Altı yılda aldım şahâdetnâmeyi, Orda sevdim ilk göz ağrım …*’yi Çocukluktan öğrenmiştim sevmeyi, Hevesi, aşk sanıp geçtiğim günler…

Eti Ortaokulu’na yaptırdık kayıt, Orda başladım yazmaya beyit, Yaya gelip gittiğim, yoktu vesayit, Kuşlar gibi köye uçtuğum günler…

Devamsızlıktan lisede çaktım, Alığı Ticaret Lisesi’ne yıktım, Bir buçuk ayda ordan da bıktım, Ah.. elden, avuçtan uçtuğum günler…

Sanat okuluna geçtim oradan, Bir buçuk sene geçti aradan, TRT’yi nasip etti Yaradan,

İzinsiz, evimden kaçtığım günler…

Son sınıfta apandisiti patlattım, Ameliyat oldum, sekiz ay yattım, Kâbustu o günler, şükür atlattım, Ölümle yaşamı seçtiğim günler…

_____________________________________________________________________________________ * Âşık burada ismin kullanılmasını istemiyor.

Memleket düşmüştü bir anarşiye, Ortayı bitirip geçtim liseye, Sazı burada aldım, öğrenem diye, Korkup da okuldan kaçtığım günler…

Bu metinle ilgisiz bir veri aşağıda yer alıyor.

import Summits.ABC.IUTFork.Conditional.AbcOfSGenuineKTameRobustTriple
import Literature.IUT.LogVolume.GenuineTowerLocalTypeThirty
import HarnessLib

/-!
# Branch C / R-W lane P−·U: the ROBUST tame-exact refutation with the SHARPENED local-type lemma `e ∣ 30·l` — UNCONDITIONAL per-datum
# refutations of the hull-level clause S_H at rational / abc-triple data over every pole prime `p ≥ 30·l + 2`

PROOF-ONLY file (no `def`, no new `Prop`, no instance) of the abc-iut cell (WAVE-5 prover seat abc-iut-w5-d107, gen 7; sequel of this seat's
`AbcOfSGenuineKTameRobustTriple` p460892). TAKES NO SIDE on [IUTchIII] Cor. 3.12 or on any author. Identical to the parent's `…_of_sixty` family with
abc-iut-W-neg-1's SHARPENED local-type lemma `Cor22.ThetaVolumeDatumAt.ramificationIdx_int_dvd_thirty_mul_ratPoint'` (`GenuineTowerLocalTypeThirty`,
cyclic tame inertia: at a rational point, over a pole prime `p ∉ {2, 3, 5, l}` of `j(λ)`, EVERY place `u | p` of `T.K` has `e(u | p) ∣ 30·l`) in place of
`∣ 60·l`: the prime floor drops from `60·l + 2` to **`30·l + 2`**.
* `GenuineK.not_pilotKummerCompatHull_chosen_ratPoint_of_thirty` — pole of order `≥ h`, label `i₀ + 1 ≤ l⋆` with `2l ≤ i₀·h`, `30·l + 2 ≤ p`;
* `GenuineK.not_pilotKummerCompatHull_chosen_triple_of_thirty` (`p^v ∣ abc`, `l ≤ i₀·v`) and `…_top` (`2l ≤ (l−3)·v`).
HONEST SCOPE as in the parents: SHARP reading; per-label licence STRONGER than print; admissibility / Szpiro-badness / (P6) / non-emptiness of the
datum type NOT claimed; «refuted as typed» ≠ «refuted in print»; nothing about the number-level Corollary; typed ≠ proved; instantiated ≠ endorsed.
[cite: Mochizuki2012, IUTchIII Cor. 3.12 Step (xi-f) p. 184; IUTchIV Thm. 1.10 proof Steps (ii)–(iii) p. 24–26, Cor. 2.2 (ii) proof p. 44]
[cite: SerreLocalFields1979, Ch. IV §2 Cor. 1 of Prop. 7] [cite: MochizukiGenEll2010, Thm. 2.1 p. 11] [claim: Mochizuki2012, status: disputed] for every IUT sentence quoted.
-/

noncomputable section

open Set Function NumberField IsDedekindDomain

namespace Summit.ABC.IUTFork.Conditional

open Thm311 Thm311.Real Cor312 Cor312Vol Cor312Prov Literature.IUT.LogThetaLattice Literature.IUT.LogVolume
  Literature.IUT.HodgeTheaters Literature.IUT.LogVolume.ThetaData Literature.IUT.LogVolume.Cor22
open Literature.NumberTheory.NumberFields Literature.NumberTheory.GaloisRepresentations.Ultrametric
open Literature.NumberTheory.DiophantineGeometry Literature.NumberTheory.DiophantineGeometry.GenEll Summit.ABC.ABC.Theorems
import Mathlib
import Literature.NumberTheory.LFunctions.Zhang2022.ToolkitRoughEulerMajorant
import Literature.NumberTheory.LFunctions.Zhang2022.ToolkitSmallPrimeFactorSums
import Literature.NumberTheory.LFunctions.Zhang2022.Section17U021ChiR1Prelims
import Literature.NumberTheory.Sieve.AsymptoticSieveForPrimesReduction
import HarnessLib

/-!
# Toolkit: Euler-product sums CARRYING THE `κ₂`-GAIN — `Σ_{m≥2} G(m)|κ₂(m)|/m ≤ e^X − 1`,
# `Σ_{ω(m)≥2} ≤ X²`, with the prime sum `X` left free — and the `m₁`-extraction
# `Σ_{m₁} τ₂(m₁)|κ₂(m₁m₂)|/m₁ ≤ |κ₂(m₂)|·∏_{p∣m₂}(1+6/p)·e^{6|b₁|(log N+log 4)}`

Topic `Literature/NumberTheory/LFunctions/Zhang2022` (Landau–Siegel audit tree; verdict-neutral; ZHANG-L
discharge lane, WP16 helper toolkit for the §17.u021-χ remainder `R₁`, seat zl-w16-p4; companion of
`ToolkitSmoothEulerMajorant` / `ToolkitRoughEulerMajorant` / `ToolkitSmallPrimeFactorSums`). In Y. Zhang,
*Discrete mean estimates and the Landau–Siegel zero*, arXiv:2211.02515v1 (2022) [Zhang2022LandauSiegel] —
an unrefereed manuscript under adjudication; nothing here bears on its Theorems 1–2 — §17 p. 98 (u021)
drops "the terms with `m₂ > 1` … with an acceptable error". Every such term carries the coefficient
`κ̄₂(m₁m₂)` with `m₂ ≥ 2`, and `|κ₂(q^r)| = |q^{−ib₁} − 1| ≤ |b₁| log q` (App. A p. 105) at EVERY prime
power: the gain must be summed multiplicatively with ALL its local factors kept (a single factor
`|b₁|log M` against a crude divisor count loses `(log M)^k`). This file proves the arithmetic engines
(theorems only; no definitions; standard axioms), for arbitrary local shape weights `g(q,r) ≥ 0`,
`g(q,r) ≤ (r+1)^d`, on a finite set `A` of `s`-factored numbers, `M_g(n) := ∏_{q^r∥n} g(q,r)`:

* `sum_factored_multMajorant_div_sub_one_le` — `Σ_{n∈A, n≠1} M_a(n)/n ≤ ∏_{q∈s}(1 + Σ_{r≥1}a(q,r)/q^r) − 1`;
* `sum_factored_multMajorant_div_le_of_two_le_card` — `Σ_{n∈A, ω(n)≥2} M_a(n)/n ≤ ∏_q(1+x_q) − 1 − Σ_q x_q`,
  `x_q = Σ_{r≥1}a(q,r)/q^r` (the terms `n = 1` and `n = q^r` of the Euler product are exactly `1 + Σ_q x_q`);
* `prod_one_add_sub_one_le`, `prod_one_add_sub_one_sub_sum_le` — for `x_q ≥ 0`, `Σx_q ≤ 1`:
  `∏(1+x_q) − 1 ≤ 2Σx_q`, `∏(1+x_q) − 1 − Σx_q ≤ (Σx_q)²` (`∏(1+x_q) ≤ e^{Σx_q}` is the tree's
  `Literature.NumberTheory.Sieve.prod_one_add_le_exp_sum`);
* `tsum_shape_div_pow_succ_le` — `Σ_{r≥1} g(q,r)/q^r ≤ g(q,1)/q + S_d/q²` (`S_d = LogEulerProduct.tailConst d`);
* `sum_multMajorant_mul_norm_kappa₂_div_le` — **`Σ_{n∈A, n≠1} M_g(n)|κ₂(n)|/n ≤ e^{X} − 1`**,
  `X = Σ_{q∈s}|q^{−ib}−1|(g(q,1)/q + S_d/q²)`, and `… ≤ 2X`, and the `ω(n) ≥ 2` part `≤ X²` (for `X ≤ 1`);
  `sum_norm_powI_sub_one_mul_le` — `X ≤ |b|·Σ_{q∈s} log q·(g(q,1)/q + S_d/q²)`;
* `sum_tau_mul_norm_kappa₂_mul_div_le` — the `m₁`-EXTRACTION: for `m₂ ≥ 1`,
  `Σ_{1≤m₁≤N} τ₂(m₁)|κ₂(m₁m₂)|/m₁ ≤ |κ₂(m₂)|·∏_{p∣m₂}(1 + 6/p)·exp(6|b|(log N + log 4))`
  (`|κ₂(m₁m₂)| = |κ₂(m₂)|·∏_{q∣m₁, q∤m₂}|q^{−ib}−1|`, `Typed.Section17.norm_kappa₂_mul_eq`; the whole gain is
  allotted to `m₂`, so no "Case A / Case B" split over the primes shared by `m₁` and `m₂` is needed).

## References

* R. R. Hall, G. Tenenbaum, *Divisors*, Cambridge Tracts in Math. 90 (1988), §0.2, (0.4).
  [cite: HallTenenbaum1988, §0.2]
* Y. Zhang, arXiv:2211.02515v1 (2022), §17 p. 98 (u021); App. A p. 105 (`κ₂(q^r)`).
  [cite: Zhang2022LandauSiegel, §17 u021 p.98]
-/

noncomputable section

Sınavı kazanıp radyoya girdim, TRT’de yüz seksen gün kurs gördüm, En nâdide üstatlardan eğitim aldım, Elekten elenip geçtiğim günler…

Sonra üç beş kuruş sahibi olduk, Güç bela bir traktör aldık, Biraz rahatladık ailece güldük, Feleğinen dalga geçtiğim günler…

On sekiz yaşımda asker ettiler, Isparta’yı bana mesken ettiler, Çavuş edip Eleşkirt’e attılar, Firar edip bir ay kaçtığım günler…

Ben asker iken bir gün ihtilal oldu, Memlekette idareyi askerler aldı, Başımıza Kenan Paşa’mız geldi, Anarşiye kefen biçtiğim günler…

Çorum’a birileri bir tuzak kurmuş, Alevi-Sünni birbirin kırmış,

Gördüm ki, gardaş gardaşa durmuş, Kahrolup kendimden geçtiğim günler…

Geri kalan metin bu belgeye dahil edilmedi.